Cancer is a major morbidity and mortality burden throughout the world. While much progress has been
made, the elimination of cancer has not yet been achieved. In the currently funded grant, we have developed
statistical methods for genome-wide association analysis of cancer and studied cancer by the site of origin.
However, even within a site, cancer can have distinct mutational profiles across patients. Pooling all cancer
cases occurring at one site as one disease may miss important clinical and etiological insights. Recently
technology advances have made it possible to characterize somatic mutations at great detail in large numbers
of tumors, providing a unique opportunity to study tumor heterogeneity. The objective of this competitive
renewal is to continue our statistical methods development for association analyses of tumor heterogeneity
with clinical outcomes, and for studying the underlying genetic and environmental etiology.

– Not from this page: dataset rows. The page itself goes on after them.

import Summits.QuantumFields.YangMills.Theorems.BalabanUVNodesN17Knit
import Summits.QuantumFields.BalabanUV.T4Continuum.Support.NE4TransferResolventWitness

/-!
# BalabanUVNodes ∕ N17 KNIT, companion 3 (§10–§12) — the node's TITLE road «β⁰ conv + β¹ shift + fading memory»: N17 from
# (AF-0r) and the ONE-STEP TRANSFER MODEL of Bałaban's renormalization transformation (rows NE2∕NE3 = N15∕N16 as the one-step
# η-SOURCE, (B) as admissibility, fading memory DERIVED), the N17 → N27 edge on this road WITHOUT the asymptotic-freedom binder,
# and non-vacuity by the tree's toy

TRACK A (YM-PLAN v0.12.16 §2c row NE4, node N17 of 28; HUMAN RULING D-0062), seat `pub-ymgap-dag-n17-a` gen 2 (-a KNIT-BY-NAME).
Companion of `BalabanUVNodesN17Knit` (p408968; §§1–6) and `BalabanUVNodesN17KnitEdge` (p409440 → p410452; §§7–9).  THEOREMS ONLY:
def-free, sorry-free, standard axioms.  EVERYTHING MATHEMATICAL BELOW IS AN EXISTING KERNEL THEOREM OF THE TREE USED BY NAME; this file
is the referee-facing assembly of ONE MORE typed road into `Spine.NE4.NE4OnData` that files 1–2 did not knit.  It proves no estimate
of Bałaban's and moves no count.

## THE ROAD (YM-PLAN row NE4's own words «η-rate of the full β_k = ScaleShiftRate (β⁰ conv + β¹ shift + fading memory)»).
Files 1–2 reach N17 either through node U3 (N18 = NE5 b-family + (D4) read-out, N22 idle) or through the printed one-loop split with
the remainder's rate `RemainderShiftRate` as a free binder (§2).  The tree ALSO derives that binder: the RESOLVENT ∕ GENERATING-FUNCTION
route of `Support/NE4TransferModel` + `Support/NE4TransferResolvent` (cell `pub-balaban`, lineage `b2b-balaban-t4-ne4-p3`) types ONE
application of Bałaban's transformation as a normed one-step transfer model `M : StepTransferModel 𝔅 𝔸` (linear old-term transfer
`W` = [Balaban1988RG2Cluster] Lemma 1 (1.33), activity → bracket `N` = (2.13) + §2, activity → remainder read-out `r` = (1.20)∕(1.22),
stored brackets `B` = (0.23)) with SEVEN ONE-STEP LEAVES, each over ONE step and ONE history (hypothesis shapes, asserted by nobody):
`Represents`, `ReadsRemainder` (identifications), `TransferBound C_W ω` (PRINTED TYPE: [II] Lemma 1 (1.36) p. 9 with the age factor
of p. 8), `ActivityLipschitz C_F C_r` (PRINTED TYPE: [II] (2.14) p. 15, Lemma 3 (2.38) p. 20), `CouplingLipschitz ℓ′ ℓ` (qualitative in
print, [I] p. 264), `Admissible E₀` (= (B) for the small-field flow BY TYPE, [I] Thm 3 p. 264 — the K1–K3 clusters' END statement in
this currency), and `StepScaleShift b b_r ρ` — THE ONE-STEP η-SOURCE: «the η-dependence of the one-step DATA — covariances∕propagators
(NE2, `T4EtaRate`), minimisers (NE3, `T4EtaRateMin`), the O(η²) Wilson vertices — read through the step» (the module's docstring): THIS
is where YM-PLAN's in-edges «NE2, NE3» = nodes N15, N16 enter N17 on this road, BY NAME and NOT PRINTED.  The kernel then PRODUCES
(Neumann series of the age-weighted shift, `T4BetaMemorySharp.renewal_le`): `RemainderShiftRate S (shiftConst …) θ γ`
(`remainderShiftRate_of_model`) for every rate `θ ∈ ]ν, 1]`, `θ ≥ ρ`, `ν = ω + C_F·C_W` (the window «O(1)C₃ε₁ ≤ ½E₀» of [II] p. 21
by TYPE), and node U2's WHOLE TRIPLE `ScaleShiftRate ∧ HistLipschitz ∧ FadingMemory` (`ne4Triple_of_model`) with memory rate EXACTLY
`ν` — the fading memory that N22 (NE9 ∧ fading memory on U3's carriers) supplies on road U3 is DERIVED here, not borrowed.

## WHAT §10–§12 ADD (by name)
§10 `N17_of_transferModel`: N17 = `NE4OnData D (2c₀ + shiftConst …) θ γ` ⇐ (AF-0r) `hconv` ∧ the seven leaves ∧ signs ∧ the window —
`N17_of_split` ∘ `remainderShiftRate_of_model`; `N17_of_kernelInputs_transferModel`: the same with (AF-0r) SUPPLIED in N15's
currency `Beta.LimitRate.KernelInputs` (k-uniform kernel decay (5.10) + convergence with a rate of the LINEAR theory,
`Beta.LimitRate.limitSplit_of_kernelInputs`) — so BOTH halves of the title come from rows NE2∕NE3's currencies: «β⁰ conv» from N15's
kernel rate, «β¹ shift + fading memory» from the one-step η-source; `u2Inputs_of_transferModel`: node U2's whole input triple
`Spine.NE4.U2Inputs` at ONE rate (memory rate worsened `ν ↦ θ`, `T4FlagMemory.fadingMemory_mono`).
§11 THE N17 → N27 EDGE ON THIS ROAD NEEDS NO ASYMPTOTIC-FREEDOM BINDER: `u2Output_of_N17_gap` ∕ `u2Output_under_of_N17_gap` — the
AF-FREE twins of `Spine.NE4.Targets.u2Output_of_u2Inputs` ∕ `u2Output_under`: N17 + history moduli with fading memory at a rate `ν`
STRICTLY BELOW the shift rate `θ` + the printed-type upper bound `BetaUpperH β′` with `γ²β′ < 1` (only to run (0.20) forward for tuned
sequences, `T4TwoRunUniqueness.rgEqH_of_tuned`) give node U2's output `U2Output D g₀ (2c∕(1−θ)) θ` (under the targets' prefix: for every
small box, the γ³-window `C·(γ³∕2)·θ∕(θ−ν) ≤ (1−θ)∕2` being met by `γ` small, `gapWindow_of_small_box`) —
`T4CurrencyMatching.injectedRate_of_runs_gap` BY NAME («the eventual lower bound is traded for the memory gap»).  Hence
`u2Output_under_of_transferModel`: N17 → N27 END TO END from the one-step leaves + (AF-0r) + (U) — NO N18, NO N22, NO (D4) read-out
binder, NO `EventualLowerH`, NO window binder (on THIS road the gap `ν < θ` is free).  CENSUS CONSEQUENCE FOR EVERY ROAD
(`u2Output_under_of_u2Inputs_gap`, `u2Output_under_of_u3edge_gap`): node U2's input triple at ONE joint rate `ρ` (file 1's road U3,
`u2Inputs_of_u3edge`) ALSO gives node U2's output AF-free at any STRICTLY WORSE output rate `ρ′ ∈ ]ρ,1[` — files 1–2 kept the output rate
EQUAL to `ρ`, and that equality is the only place where `EventualLowerH b γ k₀` at strict grade `b > 0` (YM-PLAN row n17's third in-edge
«(D4) at strict grade», `Beta.CouplingMatchingCarrier.slope_zero_not_enough_T4` = pv16's summable-weights road) was load-bearing on the
N17 → N27 edge.  (Elsewhere — the END node N25 ∕ [B12] Thm 2's endpoint half, the limit flow `b*_m ≥ b` of
`Spine.NE4.Targets.continuumRunning_of_u2Output` — the AF grades keep their roles; not this file's business.  The rate loss is harmless
downstream as long as `ρ′` stays below the transport rate of `Spine.NE4.TransportDominatesRate`.)
§12 NON-VACUITY AND CONTRAST: `N17_of_toyBeta` — at any datum whose β-family is the tree's toy `NE4TransferResolventWitness.toyBeta`
(a genuinely HISTORY-DEPENDENT family, `toyBeta_depends_on_history`, whose memory rate `ν` is ATTAINED, `toy_not_fadingMemory_below`)
N17 HOLDS at every rate `θ ∈ ]ν, 1]` (`toy_ne4Triple`); file 1 §6: at a datum with the history-FREE oscillating family N17 FAILS at
every `θ < 1`.  The node's content is exactly the fading of the history dependence — the title's third word.

## HONEST FRAMING.  IS: kernel bookkeeping BY NAME at an ARBITRARY finite-ε datum `D` (hence at any datum of record by instantiation).
IS NOT: a proof of NE4 for Bałaban's β-functions — every leaf of `M` is a BINDER discharged by nobody; no tree arrow produces
`StepScaleShift` from N15's record decls (`T4EtaRate.NE2PlusOperator` …) or N16's (`NE3EnergyWeightedCovShape.NE3EnergyRateWCov`) —
that instancing («the swarm's work: file 1's DICTIONARY») is the located typed gap of this road; (AF-0r) is GAPS G-an2-4; NE4 is NOT
PRINTED ([Balaban1987RG1] p. 264 «We will investigate other properties in a separate paper») and DEPENDENT (BALABAN-GAPS v1.0 §C
l.50); count-neutral; one finite four-torus at fixed ε — NOT ℝ⁴, NOT infinite volume, NOT OS, NOT a mass gap, NOT Clay.
References (TYPES and locators only): [Balaban1987RG1] = T. Bałaban, CMP **109** (1987): (0.20) p. 256, (0.23) p. 256, Thm 2 p. 259,
(1.20)–(1.22) p. 264, Thm 3 p. 264, (2.12)–(2.14) p. 268, (5.10) p. 293; [Balaban1988RG2Cluster] = CMP **116** (1988): Lemma 1
(1.33)–(1.36) pp. 8–9, (2.14) p. 15, Lemma 3 (2.38) p. 20, p. 21.
-/

noncomputable section

namespace Summit.QuantumFields.YangMills.Theorems.BalabanUVNodesN17

open Literature.MathematicalPhysics.QuantumFieldTheory.Balaban1983to89
open Literature.MathematicalPhysics.QuantumFieldTheory.Balaban1983to89.FlowStep
open Literature.MathematicalPhysics.QuantumFieldTheory.Balaban1983to89.T4CouplingMatching
open Literature.MathematicalPhysics.QuantumFieldTheory.Balaban1983to89.T4Continuum
open Literature.MathematicalPhysics.QuantumFieldTheory.Balaban1983to89.T4TwoRunUniqueness (rgEqH_of_tuned)
open Literature.MathematicalPhysics.QuantumFieldTheory.Balaban1983to89.T4FlagMemory (fadingMemory_mono)
open Literature.MathematicalPhysics.QuantumFieldTheory.Balaban1983to89.T4CurrencyMatching (injectedRate_of_runs_gap)
open Summit.QuantumFields.BalabanUV.T4Continuum.Spine
open Summit.QuantumFields.BalabanUV.T4Continuum.Spine.NE4 (NE4OnData U2Inputs U2Output runFlow box_and_pin_of_tuned)
open Summit.QuantumFields.BalabanUV.T4Continuum.NE4TransferModel (StepTransferModel moduli)
open Summit.QuantumFields.BalabanUV.T4Continuum.NE4TransferResolvent
  (shiftConst shiftConst_nonneg remainderShiftRate_of_model ne4Triple_of_model)
open Summit.QuantumFields.BalabanUV.T4Continuum.NE4TransferResolventWitness (toyBeta toy_ne4Triple)

universe u

variable {F : T4Family} {G : Type u} [GaugeGroup G] [MeasurableSpace G] [HaarData G]
variable {𝔅 𝔸 : Type*} [NormedAddCommGroup 𝔅] [NormedSpace ℝ 𝔅] [NormedAddCommGroup 𝔸] [NormedSpace ℝ 𝔸]

/-! ## §10 ROAD ONE-STEP TRANSFER — «β⁰ conv + β¹ shift + fading memory»: N17 from (AF-0r) and the one-step leaves -/

section Transfer

/-- **N17 ⇐ (AF-0r) ∧ THE ONE-STEP TRANSFER MODEL (kernel, by name).**  At Bałaban's datum `D`, let the remainder of the PRINTED
one-loop split `S` of `D.βfun` ([Balaban1987RG1] (2.12)–(2.14) p. 268) be read off a one-step transfer model `M` (`Represents`,
`ReadsRemainder`) whose leaves hold on the window `]0,γ]`: the age-weighted transfer bound `TransferBound C_W ω` (PRINTED TYPE, [II]
Lemma 1 (1.36)), activity → value Lipschitz `ActivityLipschitz C_F C_r` (PRINTED TYPE, [II] (2.14)∕(2.38)), admissibility `Admissible E₀`
(= (B) BY TYPE, [I] Thm 3), and the ONE-STEP η-SOURCE `StepScaleShift b b_r ρ` (rows NE2∕NE3 = nodes N15∕N16 read through the step —
NOT PRINTED); signs; the window `ν = ω + C_F·C_W < θ`, `ρ ≤ θ ≤ 1`.  With (AF-0r) `|β⁰_{k+1} − β⁰_∞| ≤ c₀θ^k` (GAPS G-an2-4, binder
`hconv`): `NE4OnData D (2c₀ + shiftConst b b_r C_F C_r C_W E₀ ω θ) θ γ` — file 1's `N17_of_split` fed by
`NE4TransferResolvent.remainderShiftRate_of_model`.  Every leaf a BINDER. [cite: Balaban1987RG1, (2.12)-(2.14) p.268; Balaban1988RG2Cluster, Lemma 1 (1.33)-(1.36) p.9] -/
theorem N17_of_transferModel (D : FiniteEpsData F G) (S : B12Beta.OneLoopSplit D.βfun) (M : StepTransferModel 𝔅 𝔸)
    {γ C_W ω C_F C_r E₀ b b_r ρ θ binf c₀ : ℝ} (hRep : M.Represents γ) (hRead : M.ReadsRemainder S γ)
    (hT : M.TransferBound C_W ω γ) (hA : M.ActivityLipschitz C_F C_r E₀ γ) (hAdm : M.Admissible E₀ γ)
    (hS : M.StepScaleShift b b_r ρ E₀ γ) (hCF : 0 ≤ C_F) (hCr : 0 ≤ C_r) (hCW : 0 ≤ C_W) (hE₀ : 0 ≤ E₀)
    (hω : 0 ≤ ω) (hb : 0 ≤ b) (hbr : 0 ≤ b_r) (hρ : 0 ≤ ρ) (hρθ : ρ ≤ θ) (hνθ : ω + C_F * C_W < θ) (hθ1 : θ ≤ 1)
    (hc₀ : 0 ≤ c₀) (hconv : ∀ k, |S.β0 k - binf| ≤ c₀ * θ ^ k) :
    NE4OnData D (2 * c₀ + shiftConst b b_r C_F C_r C_W E₀ ω θ) θ γ :=
  N17_of_split D S (hρ.trans hρθ) hθ1 hc₀ hconv
    (remainderShiftRate_of_model S M hRep hRead hT hA hAdm hS hCF hCr hCW hE₀ hω hb hbr hρ hρθ hνθ)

There are challenges in analyzing the somatic mutation data. First, somatic mutation may only exist in a
subset of tumor cells of a patient, so called intra-tumor heterogeneity. While our application is focused on
tumor heterogeneity across patients, because intra-tumor heterogeneity can also impact clinical outcomes,
important insight could be missed if it were not accounted for. The goal of Aim 1 is to develop statistical
methods to account for intra-tumor heterogeneity when assessing the association of somatic mutations with
clinical outcomes. Second, it is of great interest to discover germline-somatic mutation link; however, despite
that tumor studies are considerably larger than before due to technology advances, the power for discovering
such links remains limited because of moderate genetic effects and the burden of accounting for multiple
comparison from testing millions of variants. The goal of Aim 2 is to develop novel screening strategies for
prioritizing genetic variants in testing genome-wide association with tumor heterogeneity. We will achieve
optimal power by using the weighted hypothesis testing framework, allowing for correlated genetic variants and
continuous screening statistics. Third, it is common that tumor blocks can usually only be retrieved from a
subset of cases and tumor sequencing data are thus only available for this subset. Meanwhile, extensive risk
factor information has already been collected for the larger study. The goal of Aim 3 is to develop a robust and
efficient approach to incorporate the summary statistics information from the larger study for characterizing the
effects of genetic and environmental risk factors on risk of developing cancer with specific tumor feature.
The methods will be applied to the Genetics and Epidemiology of Colorectal Cancer Consortium
(GECCO, PI: Ulrike Peters; Lead Biostatistician: Li Hsu), which includes over 125,000 colorectal cancer cases
and controls all with GWAS data and additionally 7,000 tumors sequencing data. As our methods are also
applicable to other cancer studies, we will implement them in computationally efficient and user-friendly
software packages and disseminate them to the community through R/CRAN, R/Bioconductor, or Github.